*** Records shown ***

import Summits.BirchSwinnertonDyer.Rank1Residual.Additive.SemistabilityDefectRamification
import HarnessLib

/-!
# X3♯/X4♯ at a potentially good `p ≥ 5`: `E_F` is good at `w ∣ p` IFF the semistability defect divides `e(w|p)`

HONEST FRAMING (cell `b2b-bsdres`, run/shared/lean/b2b/bsd-rank1-residual/, verbatim in every
file): the goal of the cell is to DELETE the COMBINATION-SHAPED residual classes of the
Birch–Swinnerton-Dyer formula for ALL analytic-rank `≤ 1` elliptic curves over `ℚ` — "full BSD
formula for every rank `≤ 1` curve in class `C`" assembled STRICTLY from published theorems — so
that the rank-`≤ 1` remainder becomes exactly the CONSTRUCTION-SHAPED classes, which are TYPED
(missing-input `Prop`s), NOT attempted. This is not "finishing BSD". Sub-cell `additive-p2`
(CLASS-OWNERS row "X3/X4 additive — pot. good ordinary / X3♯(G-ord)"), generation 4: research
route; no claim beyond the stated classes; theorems only, no definition, no new named fact;
X3♯(G-ord)/X4♯(G-ord) stay CONSTRUCTION-SHAPED.

WHAT THIS FILE DOES. The complete LOCAL CRITERION for the base-change-and-descend route at a
potentially good prime `p ≥ 5` (`ord_p j(E) ≥ 0`), for ANY number field `F` and ANY place `w ∋ p`:

* **`hasGoodReductionAt_baseChange_iff_semistabilityIndex_dvd`** —
  `(W.baseChange F).HasGoodReductionAt w ↔ semistabilityIndex W p ∣ e(w|p)`, where
  `semistabilityIndex W p = 12 / gcd(12, ord_p Δ_min) ∈ {1,2,3,4,6}` is additive-p4's census index
  (Serre–Tate / Kraus: the order of the image of inertia) and `e(w|p)` the ramification index
  (`(Ideal.span {p}).ramificationIdx' w.asIdeal`). (⇒) is gen 4's
  `semistabilityIndex_dvd_ramificationIdx_of_hasGoodReductionAt` (`SemistabilityDefectRamification.lean`);
  (⇐): `ord_w Δ = e(w|p)·ord_p Δ_min ∈ 12ℤ` (Mathlib `valuation_liesOver`), a uniformizer power `δ`
  has `w(δ)¹² = w(Δ)`, `w(j) ≤ 1`, and gen 2's valuation criterion
  `hasGoodReductionAt_of_valuation_j_le_one_of_valuation_pow_twelve` (Silverman *AEC* VII.5.1(a),
  residue characteristic `≥ 5`) gives good reduction. Gen 2's `typeG_of_padicValRat_j_nonneg_of_twelve_dvd`
  is the special case `F = ℚ(ζ_p)`, `e(w|p) = p − 1`.
* `isSemistableAt_baseChange_iff_semistabilityIndex_dvd` — the same with "semistable"
  (multiplicative reduction never occurs above a potentially good prime,
  `not_hasMultiplicativeReductionAt_baseChange_of_padicValRat_j_nonneg`).
* `hasGoodReductionAt_baseChange_iff_of_ramificationIdx_eq_two` — at a place with `e(w|p) = 2`
  (e.g. the prime above `p` of a quadratic field ramified at `p`, `K = ℚ(√p*)`): `E_K` good at `w`
  ⟺ `e_E(p) ∣ 2` ⟺ `6 ∣ ord_p Δ_min` (good or Kodaira `I₀*`): the defect-2 cell of
  `GordDescent*.lean` is EXACTLY the domain of the quadratic descent.
* `hasGoodReductionAt_baseChange_of_semistabilityIndex_dvd_ramificationIdx` — the (⇐) half alone,
  valid for EVERY `F` (not only subfields of `ℚ(ζ_p)`): any extension with `e_E(p) ∣ e(w|p)`
  semistabilises `E` at `w` — the fields available to a future over-`F` input for the
  `e ∈ {3,4,6}` cell (cubic/quartic/sextic ramification; AUDIT-X34-GORD.md §4 R2′).

References: J. H. Silverman, *AEC* VII.5.1, VII.1.3; J.-P. Serre, J. Tate, Ann. of Math. 88 (1968)
§2; A. Kraus, Manuscripta Math. 69 (1990); D. Delbourgo, Compositio Math. 113 (1998) §1.2 Lemma.
-/

noncomputable section

open scoped Classical NumberField

open WeierstrassCurve IsDedekindDomain IsDedekindDomain.HeightOneSpectrum NumberField
  Rat.HeightOneSpectrum Literature.NumberTheory.EllipticCurves
  Literature.NumberTheory.EllipticCurves.Rank1Residual

namespace Summit.BirchSwinnertonDyer.Rank1Residual.Additive

variable (W : WeierstrassCurve ℚ) [W.IsElliptic] [W.IsGloballyMinimal] (p : ℕ) [hp : Fact p.Prime]
  (F : Type) [Field F] [NumberField F] (w : HeightOneSpectrum (𝓞 F))

/-- **Any extension with `e_E(p) ∣ e(w|p)` makes `E` good at `w`** (`p ≥ 5`, `ord_p j ≥ 0`, any
number field `F`, any `w ∋ p`): `ord_w Δ = e(w|p)·ord_p Δ_min ∈ 12ℤ`, so a uniformizer power `δ`
has `w(δ)¹² = w(Δ)`; `w(j) ≤ 1`; residue characteristic `p ≥ 5`; gen 2's valuation criterion
`hasGoodReductionAt_of_valuation_j_le_one_of_valuation_pow_twelve`. Silverman *AEC* VII.5.1(a). -/
theorem hasGoodReductionAt_baseChange_of_semistabilityIndex_dvd_ramificationIdx (hp5 : 5 ≤ p)
    (hj : 0 ≤ padicValRat p W.j) (hw : (p : 𝓞 F) ∈ w.asIdeal)
    (hdvd : semistabilityIndex W p ∣ (Ideal.span {(p : ℤ)}).ramificationIdx' w.asIdeal) :
    (W.baseChange F).HasGoodReductionAt w := by
  -- the place of `ℤ` below `w` is `(p)`
  set v : HeightOneSpectrum ℤ := (Rat.HeightOneSpectrum.primesEquiv (R := ℤ)).symm ⟨p, hp.out⟩
    with hvdef
  have hv : Rat.HeightOneSpectrum.natGenerator v = p :=
    congrArg Subtype.val ((Rat.HeightOneSpectrum.primesEquiv (R := ℤ)).apply_symm_apply ⟨p, hp.out⟩)
  have hvspan : v.asIdeal = Ideal.span {(p : ℤ)} := by
    rw [Rat.HeightOneSpectrum.asIdeal_eq_span_natGenerator_int, hv]
  haveI hlies' : w.asIdeal.LiesOver (Ideal.span {(p : ℤ)}) := liesOver_span_of_natCast_mem p F w hw
  haveI hlies : w.asIdeal.LiesOver v.asIdeal := by rw [hvspan]; exact hlies'
  have hunder : w.asIdeal.under ℤ = v.asIdeal := hlies.over.symm
  -- `2, 3 ∉ w`
  have hnotMem : ∀ q : ℕ, q < p → q ≠ 0 → (q : 𝓞 F) ∉ w.asIdeal := by
    intro q hq hq0 hmem
    have h1 : (q : ℤ) ∈ w.asIdeal.under ℤ := by
      rw [Ideal.under_def, Ideal.mem_comap, map_natCast]; exact hmem
    rw [hunder, hvspan, Ideal.mem_span_singleton] at h1
    have h2 : p ∣ q := by exact_mod_cast h1
    exact absurd (Nat.le_of_dvd (Nat.pos_of_ne_zero hq0) h2) (not_le.mpr hq)
  have h2 : (2 : 𝓞 F) ∉ w.asIdeal := by simpa using hnotMem 2 (by omega) two_ne_zero
  have h3 : (3 : 𝓞 F) ∉ w.asIdeal := by simpa using hnotMem 3 (by omega) three_ne_zero
  -- the curve upstairs
  haveI : (W.baseChange F).IsElliptic := by rw [baseChange]; infer_instance
  have hjF : (W.baseChange F).j = algebraMap ℚ F W.j := W.map_j (algebraMap ℚ F)
  have hΔF : (W.baseChange F).Δ = algebraMap ℚ F W.Δ := by rw [baseChange, map_Δ]
  -- `w(j) ≤ 1`
  have hjw : w.valuation F (W.baseChange F).j ≤ 1 := by
    rw [hjF, ← valuation_liesOver (K := ℚ) (L := F) v w W.j]
    apply pow_le_one₀ zero_le
    by_cases hj0 : W.j = 0
    · rw [hj0, map_zero]; exact zero_le
    rw [Rat.HeightOneSpectrum.valuation_eq_exp_neg_padicValRat v hj0, hv, ← WithZero.exp_zero,
      WithZero.exp_le_exp]
    linarith
  -- `12 ∣ e(w|p)·ord_p Δ_min`
  have h12 : 12 ∣ (Ideal.span {(p : ℤ)}).ramificationIdx' w.asIdeal *
      padicValInt p W.minimalDiscriminantInt :=
    (semistabilityIndex_dvd_iff_twelve_dvd_mul W p _).mp hdvd
  obtain ⟨k, hk⟩ := h12
  -- `w(Δ) = exp(−12 k)`
  have hΔ0 : W.Δ ≠ 0 := W.isUnit_Δ.ne_zero
  have hvΔ : w.valuation F (W.baseChange F).Δ = WithZero.exp (-(12 * (k : ℤ))) := by
    rw [hΔF, ← valuation_liesOver (K := ℚ) (L := F) v w W.Δ,
      Rat.HeightOneSpectrum.valuation_eq_exp_neg_padicValRat v hΔ0, hv, ← WithZero.exp_nsmul,
      padicValRat_Δ_eq W p, hvspan]
    congr 1
    have hk' : ((Ideal.span {(p : ℤ)}).ramificationIdx' w.asIdeal : ℤ) *
        (padicValInt p W.minimalDiscriminantInt : ℤ) = 12 * (k : ℤ) := by exact_mod_cast hk
    rw [nsmul_eq_mul, mul_neg, hk']
  -- a uniformizer power `δ = π^k` with `w(δ)¹² = w(Δ)`
  obtain ⟨π, hπ⟩ := w.valuation_exists_uniformizer F
  have hδ : w.valuation F (π ^ k) ^ 12 = w.valuation F (W.baseChange F).Δ := by
    rw [hvΔ, map_pow, hπ, ← pow_mul, ← WithZero.exp_nsmul]
    congr 1
    simp only [nsmul_eq_mul]
    push_cast
    ring
  exact hasGoodReductionAt_of_valuation_j_le_one_of_valuation_pow_twelve (W.baseChange F) h2 h3 hjw hδ

/-- **THE LOCAL CRITERION** (`p ≥ 5`, `ord_p j(E) ≥ 0`, `W` globally minimal, any number field `F`,
any place `w ∋ p`): **`E_F` has good reduction at `w` iff `semistabilityIndex W p ∣ e(w|p)`.**
(⇒) `semistabilityIndex_dvd_ramificationIdx_of_hasGoodReductionAt`; (⇐)
`hasGoodReductionAt_baseChange_of_semistabilityIndex_dvd_ramificationIdx`. For `p ≥ 5` the index
is the order `e ∈ {1,2,3,4,6}` of the (cyclic, tame) image of inertia on `E[ℓ]` and the criterion is
Serre–Tate's "good reduction over `F_w` iff inertia of `F_w` kills it"; here it is pure valuation
theory. [cite: SilvermanAEC2009, Prop. VII.5.1(b)] -/
theorem hasGoodReductionAt_baseChange_iff_semistabilityIndex_dvd (hp5 : 5 ≤ p)
    (hj : 0 ≤ padicValRat p W.j) (hw : (p : 𝓞 F) ∈ w.asIdeal) :
    (W.baseChange F).HasGoodReductionAt w ↔
      semistabilityIndex W p ∣ (Ideal.span {(p : ℤ)}).ramificationIdx' w.asIdeal :=
  ⟨semistabilityIndex_dvd_ramificationIdx_of_hasGoodReductionAt W p F w hw,
    hasGoodReductionAt_baseChange_of_semistabilityIndex_dvd_ramificationIdx W p F w hp5 hj hw⟩

/-- **Semistable version**: at a potentially good `p ≥ 5`, `E_F` is semistable at `w ∋ p` iff
`semistabilityIndex W p ∣ e(w|p)` (multiplicative reduction never occurs above `p`:
`not_hasMultiplicativeReductionAt_baseChange_of_padicValRat_j_nonneg`).
[cite: SilvermanAEC2009, Prop. VII.5.1(b)] -/
theorem isSemistableAt_baseChange_iff_semistabilityIndex_dvd (hp5 : 5 ≤ p)
    (hj : 0 ≤ padicValRat p W.j) (hw : (p : 𝓞 F) ∈ w.asIdeal) :
    (W.baseChange F).IsSemistableAt w ↔
      semistabilityIndex W p ∣ (Ideal.span {(p : ℤ)}).ramificationIdx' w.asIdeal := by
  refine ⟨fun hss ↦ (semistabilityIndex_dvd_ramificationIdx_of_isSemistableAt W p F w hj hw hss).2,
    fun h ↦ Or.inl ?_⟩
  exact hasGoodReductionAt_baseChange_of_semistabilityIndex_dvd_ramificationIdx W p F w hp5 hj hw h

/-- **At a place with `e(w|p) = 2`** (e.g. the prime above `p` in a quadratic field ramified at `p`,
such as `K = ℚ(√p*)` of the defect-2 descent): `E_F` is good at `w` iff `semistabilityIndex W p ∣ 2`
iff `6 ∣ ord_p Δ_min` — i.e. iff `E` is good at `p` (`e = 1`) or of Kodaira type `I₀*` (`e = 2`) at
`p ≥ 5`. The quadratic descent of `GordDescent*.lean` therefore has EXACTLY the defect-2 cell as its
domain among the additive potentially-good pairs. [cite: SilvermanAEC2009, Prop. VII.5.1(b)] -/
theorem hasGoodReductionAt_baseChange_iff_of_ramificationIdx_eq_two (hp5 : 5 ≤ p)
    (hj : 0 ≤ padicValRat p W.j) (hw : (p : 𝓞 F) ∈ w.asIdeal)
    (he2 : (Ideal.span {(p : ℤ)}).ramificationIdx' w.asIdeal = 2) :
    (W.baseChange F).HasGoodReductionAt w ↔ 6 ∣ padicValInt p W.minimalDiscriminantInt := by
  rw [hasGoodReductionAt_baseChange_iff_semistabilityIndex_dvd W p F w hp5 hj hw, he2,
    semistabilityIndex_dvd_two_iff]

/-- The same at `e(w|p) = 2` in terms of the index: good at `w` iff `semistabilityIndex W p ∣ 2`.
[cite: SilvermanAEC2009, Prop. VII.5.1(b)] -/
theorem hasGoodReductionAt_baseChange_iff_dvd_two_of_ramificationIdx_eq_two (hp5 : 5 ≤ p)
    (hj : 0 ≤ padicValRat p W.j) (hw : (p : 𝓞 F) ∈ w.asIdeal)
    (he2 : (Ideal.span {(p : ℤ)}).ramificationIdx' w.asIdeal = 2) :
    (W.baseChange F).HasGoodReductionAt w ↔ semistabilityIndex W p ∣ 2 := by
  rw [hasGoodReductionAt_baseChange_iff_semistabilityIndex_dvd W p F w hp5 hj hw, he2]

/-- **Additive at `p`, good above**: for an ADDITIVE potentially good `p ≥ 5` (`Addv W p`,
`ord_p j ≥ 0`) and `E_F` good at `w ∋ p`, the ramification index `e(w|p)` is a multiple of
`semistabilityIndex W p ≥ 2` — in particular `e(w|p) ≥ 2` (gen 0's `ramificationIdxIn_ne_one_…` in
sharp form) and, on the `e ∈ {3,4,6}` cell, `e(w|p) ≥ 3`. [cite: SilvermanAEC2009, Prop. VII.5.1(b)] -/
theorem two_le_ramificationIdx_of_addv_of_hasGoodReductionAt (hp5 : 5 ≤ p) (hadd : Addv W p)
    (hj : 0 ≤ padicValRat p W.j) (hw : (p : 𝓞 F) ∈ w.asIdeal)
    (hgood : (W.baseChange F).HasGoodReductionAt w) :
    2 ≤ (Ideal.span {(p : ℤ)}).ramificationIdx' w.asIdeal := by
  have hdvd := semistabilityIndex_dvd_ramificationIdx_of_hasGoodReductionAt W p F w hw hgood
  have hne1 := semistabilityIndex_ne_one_of_addv W p hp5 hadd hj
  haveI := liesOver_span_of_natCast_mem p F w hw
  have hpos : 0 < (Ideal.span {(p : ℤ)}).ramificationIdx' w.asIdeal :=
    Nat.pos_of_ne_zero (Ideal.IsDedekindDomain.ramificationIdx'_ne_zero_of_liesOver w.asIdeal (by
      rw [Ne, Ideal.span_singleton_eq_bot]; exact_mod_cast hp.out.ne_zero))
  have h2 : 2 ≤ semistabilityIndex W p := by
    by_contra hlt
    rw [not_le] at hlt
    interval_cases hsi : semistabilityIndex W p
    · have h12 := semistabilityIndex_dvd_twelve W p
      rw [hsi] at h12
      norm_num at h12
    · exact hne1 rfl
  exact h2.trans (Nat.le_of_dvd hpos hdvd)

end Summit.BirchSwinnertonDyer.Rank1Residual.Additive

end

***

Prompt: Return, with no change at all, every line in the entries above from the line containing "have hunder : w.asIdeal.under" through the line containing "have h2 : p ∣ q := by exact_mod_cast h1".

Finished task:
  have hunder : w.asIdeal.under ℤ = v.asIdeal := hlies.over.symm
  -- `2, 3 ∉ w`
  have hnotMem : ∀ q : ℕ, q < p → q ≠ 0 → (q : 𝓞 F) ∉ w.asIdeal := by
    intro q hq hq0 hmem
    have h1 : (q : ℤ) ∈ w.asIdeal.under ℤ := by
      rw [Ideal.under_def, Ideal.mem_comap, map_natCast]; exact hmem
    rw [hunder, hvspan, Ideal.mem_span_singleton] at h1
    have h2 : p ∣ q := by exact_mod_cast h1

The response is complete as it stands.